Envoyer à un ami  Imprimer la page (ouverture nouvelle fenêtre)  Augmenter la taille du texte  Réduire la taille du texte  abonner rubrique  desabonner rubrique
Profil environnemental régional de Franche-Comté
 

Risque inondation : un risque majeur pour la région

Le risque inondation est complexe à appréhender car il résulte d’une grande diversité de phénomènes hydrologiques. En région Franche-Comté, la pluviométrie peut-être abondante, associée à la fonte de neiges, les volumes d’eau peuvent être considérables. Les reliefs vosgien et jurassien accentuent des réactions rapides des cours d’eau, amplifiés parfois par des épiphénomènes karstiques (augmentation brusque du débit des rivières, mise en fonctionnement de résurgence et vidange rapide de cavités souterraines).

Les zones inondables identifiées par les Plans de Prévention des Risques inondation (PPRi) et les Atlas départementaux des zones inondables (AZI) représentent 4.5% du territoire régional en 2011.

Certains secteurs sont plus vulnérables que d’autres. Aussi le bassin versant Allan-Savoureuse qui comporte l’aire urbaine de Montbéliard et Belfort est particulièrement sensible de par les enjeux humains, matériels et économiques qu’il comporte.

D’autres zones à enjeux sont identifiées dans les grandes vallées alluviales du Doubs (à Besançon, en région Doloise et en Basse Vallée), de la Saône (à Gray et alentours), de la Loue (à Ornans, en Basse Vallée, à Parcey…) et localement, du Durgeon (Vesoul) ou de la Seille (Jura). Les enjeux y sont à la fois plus modestes et isolés.

En basse vallée du Doubs, le risque est quantitativement plus faible mais ce secteur présente un très large champ d’expansion de crue qui isole des communes, sans que cela ne représente un grand nombre de personnes. L’inondation est souvent plus longue sur ces secteurs de plaine, elle est aussi moins rapide (il faut plusieurs jours à la montée des eaux pour atteindre le pic de crue ce qui laisse un temps de préparation à la crise).

Sur certains secteurs, l’altération morphologique des cours d’eau aggrave le risque inondation : basse vallée du Doubs et de la Loue, Allan.
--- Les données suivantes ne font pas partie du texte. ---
import Summits.Ventures.CertifiedArithmetic.LowPrec.DirectedMirror

/-!
# Directed rounding: the `RD` (= `RU`) column splits into a toward-zero and an away part

HONEST FRAMING (venture CertifiedArithmetic / cell `pub-lowprec`): certified error envelopes and
provably optimal rounding/accumulation schemes for low-precision formats under stated cost models;
every table by two implementations; no hardware or vendor claims.

THEOREMS-R1 Theorem E5, last clause, third part: over operand sets closed under `flipSign`, the
`roundDown` normal-range relative bound (threshold `lo`, constant `c`) over ALL sums / products is
equivalent to the conjunction of two bounds over the sums / products with NON-NEGATIVE exact value:
the `roundDown` bound there (rounding toward zero in magnitude — by `DirectedRZColumn` this is the
whole `RZ` column) and the `roundUp` bound there (rounding away from zero in magnitude). Hence
`c_RD = c_RU = max(c_towardzero, c_away)` with `c_towardzero = c_RZ`, which is how the
third-route pattern evaluator `code/enum/envconst.py` computes the directed columns.
[cite: Higham2002ASNA, §2.1]
-/

namespace Literature.ComputerArithmetic.FloatingPoint

namespace MiniFloat

variable {φ₁ φ₂ : Format}

/-- `RD` COLUMN SPLIT, sums: `RD`-bound over all sums ⇔ (`RD`-bound ∧ `RU`-bound) over the sums
with non-negative exact value. [cite: Higham2002ASNA, §2.1] -/
theorem relBound_roundDown_add_iff_nonneg (ψ : Format) (lo c : ℚ) :
    (∀ (a : MiniFloat φ₁) (b : MiniFloat φ₂), lo ≤ |a.toRat + b.toRat| →
        |a.toRat + b.toRat| ≤ ψ.maxRat →
          |(roundDown ψ (a.toRat + b.toRat)).toRat - (a.toRat + b.toRat)|
            ≤ c * |a.toRat + b.toRat|) ↔
      ((∀ (a : MiniFloat φ₁) (b : MiniFloat φ₂), 0 ≤ a.toRat + b.toRat →
        lo ≤ |a.toRat + b.toRat| → |a.toRat + b.toRat| ≤ ψ.maxRat →
          |(roundDown ψ (a.toRat + b.toRat)).toRat - (a.toRat + b.toRat)|
            ≤ c * |a.toRat + b.toRat|) ∧
      (∀ (a : MiniFloat φ₁) (b : MiniFloat φ₂), 0 ≤ a.toRat + b.toRat →
        lo ≤ |a.toRat + b.toRat| → |a.toRat + b.toRat| ≤ ψ.maxRat →
          |(roundUp ψ (a.toRat + b.toRat)).toRat - (a.toRat + b.toRat)|
            ≤ c * |a.toRat + b.toRat|)) := by
  constructor
  · intro h
    refine ⟨fun a b _ => h a b, fun a b _ hlo hhi => ?_⟩
    have key := h a.flipSign b.flipSign
    simp only [toRat_flipSign] at key
    rw [show -a.toRat + -b.toRat = -(a.toRat + b.toRat) by ring, abs_neg,
      abs_roundDown_neg_sub] at key
    exact key hlo hhi
  · rintro ⟨htz, haw⟩ a b hlo hhi
    by_cases h0 : 0 ≤ a.toRat + b.toRat
    · exact htz a b h0 hlo hhi
    · have h0 : a.toRat + b.toRat < 0 := not_le.mp h0
      have key := haw a.flipSign b.flipSign
      simp only [toRat_flipSign] at key
      rw [show -a.toRat + -b.toRat = -(a.toRat + b.toRat) by ring, abs_neg,
        abs_roundUp_neg_sub] at key
      exact key (by linarith) hlo hhi

/-- `RD` COLUMN SPLIT, products: `RD`-bound over all products ⇔ (`RD`-bound ∧ `RU`-bound) over the
products with non-negative exact value (flip `(-a) · b`). [cite: Higham2002ASNA, §2.1] -/
theorem relBound_roundDown_mul_iff_nonneg (ψ : Format) (lo c : ℚ) :
    (∀ (a : MiniFloat φ₁) (b : MiniFloat φ₂), lo ≤ |a.toRat * b.toRat| →
        |a.toRat * b.toRat| ≤ ψ.maxRat →
          |(roundDown ψ (a.toRat * b.toRat)).toRat - (a.toRat * b.toRat)|
            ≤ c * |a.toRat * b.toRat|) ↔
      ((∀ (a : MiniFloat φ₁) (b : MiniFloat φ₂), 0 ≤ a.toRat * b.toRat →
        lo ≤ |a.toRat * b.toRat| → |a.toRat * b.toRat| ≤ ψ.maxRat →
          |(roundDown ψ (a.toRat * b.toRat)).toRat - (a.toRat * b.toRat)|
            ≤ c * |a.toRat * b.toRat|) ∧
      (∀ (a : MiniFloat φ₁) (b : MiniFloat φ₂), 0 ≤ a.toRat * b.toRat →
        lo ≤ |a.toRat * b.toRat| → |a.toRat * b.toRat| ≤ ψ.maxRat →
          |(roundUp ψ (a.toRat * b.toRat)).toRat - (a.toRat * b.toRat)|
            ≤ c * |a.toRat * b.toRat|)) := by
  constructor
  · intro h
    refine ⟨fun a b _ => h a b, fun a b _ hlo hhi => ?_⟩
    have key := h a.flipSign b
    simp only [toRat_flipSign] at key
    rw [neg_mul, abs_neg, abs_roundDown_neg_sub] at key
    exact key hlo hhi
  · rintro ⟨htz, haw⟩ a b hlo hhi
    by_cases h0 : 0 ≤ a.toRat * b.toRat
    · exact htz a b h0 hlo hhi
    · have h0 : a.toRat * b.toRat < 0 := not_le.mp h0
      have key := haw a.flipSign b
      simp only [toRat_flipSign] at key
      rw [neg_mul, abs_neg, abs_roundUp_neg_sub] at key
      exact key (by linarith) hlo hhi

end MiniFloat

end Literature.ComputerArithmetic.FloatingPoint
import Literature.AlgebraicGeometry.Resolution.KangarooAtlasCertWeighted

/-!
# Kill test K4.3 (cell `res-hironaka`, rung L, slot W4.3): kernel rows for the deciding edges

Campaign bookkeeping, OURS (seat `res-L0-k43`); NOT a statement of any manuscript and NOT a statement
about resolution of singularities.  AI review is weaker than expert review.

The kill test (pre-registered on the cell's STATUS 2026-08-26T18:33:20Z) asks whether ANY weighting of
the triple `T = (q, shade_E, rdeg)` drops at every equimultiple point of the point blow-up (M1) and of
the ATW-transplant weighted cobordant step of the kangaroo atlas (M2, conventions FW1–FW7 of
`KangarooAtlasCertWeighted`), where for a cleaned residual polynomial `F` of `x^q + F(u)` and a set
`E` of boundary variables through the point

* `rdeg F = ord F` (the weighted atlas's second entry; over graphs `x = h(u)` this is the tree's
  `graphOrder`, cf. `Literature.Barriers.ResolutionOfSingularities.KangarooShadeIncrease`),
* `shade_E F = ord F − Σ_{i ∈ E} (least exponent of u_i in F)` (Hauser's residual order with respect
  to the boundary, the computable twin of `HauserPerlega.residualOrder` / `graphShade`),

and the boundary is propagated by `E' = {s} ∪ {u_i ∈ E : b_i = 0 ∨ i ∉ centre}` (the computable twin
of `HauserPerlega.newExceptional`).  The rows below are `decide`d computations over the sparse term
lists of `KangarooAtlasCert`; each certifies one edge of the kill-test table
(`run/shared/lean/pub/res-hironaka/L/res-L0-k43/KILL-TEST-K4.3.md`, kit job j258413):

(K1) Hauser's `x² + y⁷ + yz⁴` over `𝔽₂`, weighted step (centre `(x²,y⁵,z⁵)`, weights `(5,2,2)`,
  `ℓ = 10`) at the `μ₂`-point `(y′,z′) = (1,0)`: `T = (2,5,5) ↦ (2,5,5)` — NO component moves
  (extends row W2 `hauser_weighted_step`, which certifies the pair `(2,5) ↦ (2,5)`).
(K2) Whitney umbrella `x² + y²z` over `𝔽₂` at the `μ₂`-point `z′ = 1`: `T = (2,3,3) ↦ (2,3,3)`
  (extends row W1 `whitney_loop`).
(K3)–(K4) Hauser's antelope `x² + y⁵z³ + y³z⁵`, boundary `E = {y,z}`: the transplanted centre is
  `(x², y⁸, z⁸)`, weights `(4,1,1)`, `ℓ = 8`; at the étale point `(y′,z′) = (1,1)` (the kangaroo
  direction) `T = (2,2,8) ↦ (2,3,3)` — the boundary shade INCREASES `2 ↦ 3` exactly as in the
  catalogued point-blow-up barrier while `rdeg` drops `8 ↦ 3`; at `(1,0)`: `T ↦ (2,0,3)`.
(K5) the same antelope under the POINT blow-up (all weights `1`, division by `s²`) at `(1,1)`:
  `T = (2,2,8) ↦ (2,3,9)` — the numbers of `Hauser2003_kangarooShadeIncrease`
  (`graphShade` `2 ↦ 3`, `graphOrder` `8 ↦ 9`) recomputed on the cobordant chart.
(K6)–(K7) the prior hike specimen `x² + y³z³` (`y² + x³t³` of the 2026-08-18 repair census):
  point blow-up at `(y′,z′) = (0,1)`: `T = (2,6,6) ↦ (2,3,7)` (`rdeg` `6 ↦ 7`: the census's
  «6 → 7»); weighted step (centre `(x²,y⁶,z⁶)`, weights `(3,1,1)`, `ℓ = 6`) at the same point:
  `T ↦ (2,3,3)`.
(K8) the arithmetic behind the verdict: at an edge where neither `shade_E` nor `rdeg` decreases
  (and `q` is constant), no weighting with natural-number weights decreases.
-/

namespace Summit.ResolutionOfSingularities.ResolutionOfSingularities.Theorems.WeightedInvariant.K43KillTestRows

open Literature.AlgebraicGeometry.Resolution.KangarooAtlasCert
open Literature.AlgebraicGeometry.Resolution.KangarooAtlasCertWeighted

/-- least exponent of the variable `i` over the terms of `P` (`0` for the empty list): the
exceptional exponent `r_i` when `u_i = 0` is a boundary component through the point
(computable twin of `HauserPerlega.exceptionalExp`). (derived here) [folklore] -/
def excExp (i : ℕ) (P : Poly) : ℕ :=
  match P with
  | [] => 0
  | t :: ts => ts.foldl (fun a s => min a (s.1.getD i 0)) (t.1.getD i 0)

/-- `|r_E| = Σ_{i ∈ E} r_i`. (derived here) [folklore] -/
def excSum (E : List ℕ) (P : Poly) : ℕ := (E.map fun i => excExp i P).sum

/-- the boundary shade `shade_E P = ord P − |r_E|` (Hauser's residual order with respect to the
boundary `E`, on a cleaned term list; computable twin of `HauserPerlega.residualOrder`).
(derived here) [folklore] -/
def shadeE (E : List ℕ) (P : Poly) : ℕ := ord P - excSum E P

/-- the kill-test triple `T = (q, shade_E, rdeg)` of a cleaned residual term list. (derived here) [folklore] -/
def tripleT (q : ℕ) (E : List ℕ) (P : Poly) : ℕ × ℕ × ℕ := (q, shadeE E P, ord P)

/-- Hauser's `F = y⁷ + yz⁴` (variables `(y,z)`). [cite: Hauser2010, §G (the polynomial)] -/
def hauserZ1 : Poly := [([7, 0], 1), ([1, 4], 1)]

/-- Hauser's antelope residual `F² = y⁵z³ + y³z⁵ = y³z³(y² + z²)`. [cite: Hauser2010, §K] -/
def antelope : Poly := [([5, 3], 1), ([3, 5], 1)]

/-- the hike specimen `y³z³` of the prior repair census (`y² + x³t³` renamed). (derived here) [folklore] -/
def hike : Poly := [([3, 3], 1)]

/-- Whitney umbrella residual `y²z`. [cite: Temkin2025, §1.2.2] -/
def whitney : Poly := [([2, 1], 1)]

section Rows

/-- (K1) Hauser's germ, weighted step at the `μ₂`-point `(s,x′,y′,z′) = (0,0,1,0)`: the triple is
`(2,5,5)` before (no boundary) and `(2,5,5)` after (boundary `{s}`, index `0`): a DOUBLE NON-DROP.
(derived here) [folklore] -/
theorem hauserZ1_weighted_step_tripleT :
    tripleT 2 [] hauserZ1 = (2, 5, 5) ∧
      ((wstep 2 2 [0, 1] [2, 2] 10 0 [1, 0] hauserZ1).map fun G => tripleT 2 [0] G) = some (2, 5, 5) := by
  decide +kernel

/-- (K2) Whitney umbrella, weighted step (weights `(3,2,2)`, `ℓ = 6`) at the `μ₂`-point `z′ = 1`:
`(2,3,3) ↦ (2,3,3)`. (derived here) [folklore] -/
theorem whitney_weighted_step_tripleT :
    tripleT 2 [] whitney = (2, 3, 3) ∧
      ((wstep 2 2 [0, 1] [2, 2] 6 0 [0, 1] whitney).map fun G => tripleT 2 [0] G) = some (2, 3, 3) := by
  decide +kernel

/-- (K3) antelope: `invCoord = (2,8,8)`, centre `(x², y⁸, z⁸)`, reduced weights `(4,1,1)`, `ℓ = 8`.
(derived here) [folklore] -/
theorem antelope_invCoord :
    invCoord 2 antelope = some [2, 8, 8] ∧ centreOf 2 antelope = some ([0, 1], [8, 8]) ∧
      isReduced 2 [8, 8] 4 [1, 1] 8 = true := by
  decide +kernel

/-- (K4) antelope with boundary `E = {y,z}`: `T = (2,2,8)`; weighted step at the étale point
`(y′,z′) = (1,1)`: `T ↦ (2,3,3)` (boundary `{s}`); at `(1,0)`: `T ↦ (2,0,3)` (boundary `{s, z′}`,
indices `0, 2`). (derived here) [folklore] -/
theorem antelope_weighted_step_tripleT :
    tripleT 2 [0, 1] antelope = (2, 2, 8) ∧
      ((wstep 2 2 [0, 1] [1, 1] 8 0 [1, 1] antelope).map fun G => tripleT 2 [0] G) = some (2, 3, 3) ∧
      ((wstep 2 2 [0, 1] [1, 1] 8 0 [1, 0] antelope).map fun G => tripleT 2 [0, 2] G) = some (2, 0, 3) := by
  decide +kernel

/-- (K5) antelope under the POINT blow-up (cobordant presentation: all weights `1`, division by
`s^q = s²`) at `(y′,z′) = (1,1)`: `T = (2,2,8) ↦ (2,3,9)` — boundary shade `2 ↦ 3` and `rdeg`
`8 ↦ 9`, the numbers of the catalogued barrier. [cite: Hauser2003, §14 Example 2] -/
theorem antelope_point_step_tripleT :
    ((wstep 2 2 [0, 1] [1, 1] 2 0 [1, 1] antelope).map fun G => tripleT 2 [0] G) = some (2, 3, 9) := by
  decide +kernel

/-- (K6) hike specimen, point blow-up at `(y′,z′) = (0,1)`: `T = (2,6,6) ↦ (2,3,7)`.
(derived here) [folklore] -/
theorem hike_point_step_tripleT :
    tripleT 2 [] hike = (2, 6, 6) ∧
      ((wstep 2 2 [0, 1] [1, 1] 2 0 [0, 1] hike).map fun G => tripleT 2 [0] G) = some (2, 3, 7) := by
  decide +kernel

/-- (K7) hike specimen, weighted step: `invCoord = (2,6,6)`, weights `(3,1,1)`, `ℓ = 6`; at
`(y′,z′) = (0,1)`: `T ↦ (2,3,3)`. (derived here) [folklore] -/
theorem hike_weighted_step_tripleT :
    invCoord 2 hike = some [2, 6, 6] ∧ isReduced 2 [6, 6] 3 [1, 1] 6 = true ∧
      ((wstep 2 2 [0, 1] [1, 1] 6 0 [0, 1] hike).map fun G => tripleT 2 [0] G) = some (2, 3, 3) := by
  decide +kernel

end Rows

/-- (K8) At an edge where the order `q` is unchanged and neither the boundary shade nor `rdeg`
decreases, no weighting `w₁·q + w₂·shade + w₃·rdeg` with natural-number weights decreases.
(derived here) [folklore] -/
theorem no_weighting_drops_at_double_nondrop (w₁ w₂ w₃ q s r s' r' : ℕ) (hs : s ≤ s') (hr : r ≤ r') :
    ¬ (w₁ * q + w₂ * s' + w₃ * r' < w₁ * q + w₂ * s + w₃ * r) := by
  have h₂ := Nat.mul_le_mul_left w₂ hs
  have h₃ := Nat.mul_le_mul_left w₃ hr
  omega

end Summit.ResolutionOfSingularities.ResolutionOfSingularities.Theorems.WeightedInvariant.K43KillTestRows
Ces altérations sont principalement dues à des travaux d’importance menés durant les 19ième et 20ième siècle pour tenter de maîtriser les inondations : coupures de méandres, construction d’ouvrage de protection des terres agricoles, enrochements massifs des berges, création de seuils, modification de la confluence entre le Doubs et la Loue, etc.).

Sur les plateaux et rivières en domaine karstique, les enjeux sont également plus restreints, surtout sur les plateaux eux-mêmes, que l’on peut considérer à risque très faible. Il subsiste quelques secteurs, notamment en vallée de la Loue et ses affluents, qui forment de manière sporadique des zones d’enjeux à rappeler (Ornans, Chouzelot-Quingey sur la Loue, Salins les Bains sur la Furieuse, Lons le Saunier et Saint Claude sur la Bienne-Tacon). Comparativement au secteur Belfort/Montbéliard, le risque est globalement moins élevé, mais les enjeux y sont vulnérables car dans ces vallées karstiques l’inondation peut être brutale, y compris en période estivale suite à des orages violents (Juin 1953).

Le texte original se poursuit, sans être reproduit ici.